→ **About this exercise**
Whenever the word "KontsevichZagierPeriods" turns up in a line of the data below, copy that line.

Segment Start: Provided records

import Summits.KontsevichZagierPeriods.Zeta5Search.LaiSweepShard

/-!
# `κ₃` sweep certificate — shard file 001 of 127 (shards 7–13 of 889)

HONEST FRAMING. Systematic search; no irrationality claim unless certified. This file only checks,
by `decide +kernel`, shards 7–13 of the order-cell sweep of the `κ₃` point `(74, 2180, 444; δ74)`
(engine `LaiSweepEngine`, soundness `LaiSweepJump/Free/Eval/Shard/Kappa3`; a shard is `⟨regime, n,
p, q, p', q', Lo, Up⟩`: `n` cells from `p/q` to `p'/q'` with integer rate sums in `[Lo, Up]`, `K =
128`, `D = 2^40`). It draws NO conclusion: only the capstone `LaiKappa3SweepCert`, which needs all
127 shard files, does. Kernel cost of this file ≈ 560 cells × 0.3 s.
-/

namespace Summit.KontsevichZagierPeriods.Zeta5Search.Sweep

set_option maxHeartbeats 100000000 in
/-- Shard 7: 80 cells of regime A from `1/259` to `1/246`.
[cite: Lai2024BallRivoal, §4 Lemma 4.3] -/
theorem shard007 :
    Shard.check 128 (2^40)
      ⟨false, 80, 1, 259, 1, 246, 358887190511554, 359158645579977⟩ = true := by
  decide +kernel

set_option maxHeartbeats 100000000 in
/-- Shard 8: 80 cells of regime A from `1/246` to `11/2548`.
[cite: Lai2024BallRivoal, §4 Lemma 4.3] -/
theorem shard008 :
    Shard.check 128 (2^40)
      ⟨false, 80, 1, 246, 11, 2548, 358051175734423, 358567568194617⟩ = true := by
  decide +kernel

set_option maxHeartbeats 100000000 in
/-- Shard 9: 80 cells of regime A from `11/2548` to `10/2189`.
[cite: Lai2024BallRivoal, §4 Lemma 4.3] -/
theorem shard009 :
    Shard.check 128 (2^40)
      ⟨false, 80, 11, 2548, 10, 2189, 305042396725395, 305280754031961⟩ = true := by
  decide +kernel

set_option maxHeartbeats 100000000 in
/-- Shard 10: 80 cells of regime A from `10/2189` to `11/2282`.
[cite: Lai2024BallRivoal, §4 Lemma 4.3] -/
theorem shard010 :
    Shard.check 128 (2^40)
      ⟨false, 80, 10, 2189, 11, 2282, 420225002275827, 420574804700046⟩ = true := by
  decide +kernel

set_option maxHeartbeats 100000000 in
/-- Shard 11: 80 cells of regime A from `11/2282` to `11/2196`.
[cite: Lai2024BallRivoal, §4 Lemma 4.3] -/
theorem shard011 :
    Shard.check 128 (2^40)
      ⟨false, 80, 11, 2282, 11, 2196, 395040060659694, 395306111620428⟩ = true := by
  decide +kernel

set_option maxHeartbeats 100000000 in
/-- Shard 12: 80 cells of regime A from `11/2196` to `6/1135`.
[cite: Lai2024BallRivoal, §4 Lemma 4.3] -/
theorem shard012 :
    Shard.check 128 (2^40)
      ⟨false, 80, 11, 2196, 6, 1135, 618844464195466, 619435312061737⟩ = true := by
  decide +kernel

set_option maxHeartbeats 100000000 in
/-- Shard 13: 80 cells of regime A from `6/1135` to `4/731`.
[cite: Lai2024BallRivoal, §4 Lemma 4.3] -/
theorem shard013 :
    Shard.check 128 (2^40)
      ⟨false, 80, 6, 1135, 4, 731, 418954762909328, 419196637759926⟩ = true := by
  decide +kernel

/-- The checked shards of this file, in order. [folklore] -/
def shards001 : List (CheckedShard 128 (2^40)) :=
  [⟨_, shard007⟩, ⟨_, shard008⟩, ⟨_, shard009⟩, ⟨_, shard010⟩, ⟨_, shard011⟩,
    ⟨_, shard012⟩, ⟨_, shard013⟩]

end Summit.KontsevichZagierPeriods.Zeta5Search.Sweep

Segment End: Provided records

→ **Result below**
import Summits.KontsevichZagierPeriods.Zeta5Search.LaiSweepShard
namespace Summit.KontsevichZagierPeriods.Zeta5Search.Sweep
end Summit.KontsevichZagierPeriods.Zeta5Search.Sweep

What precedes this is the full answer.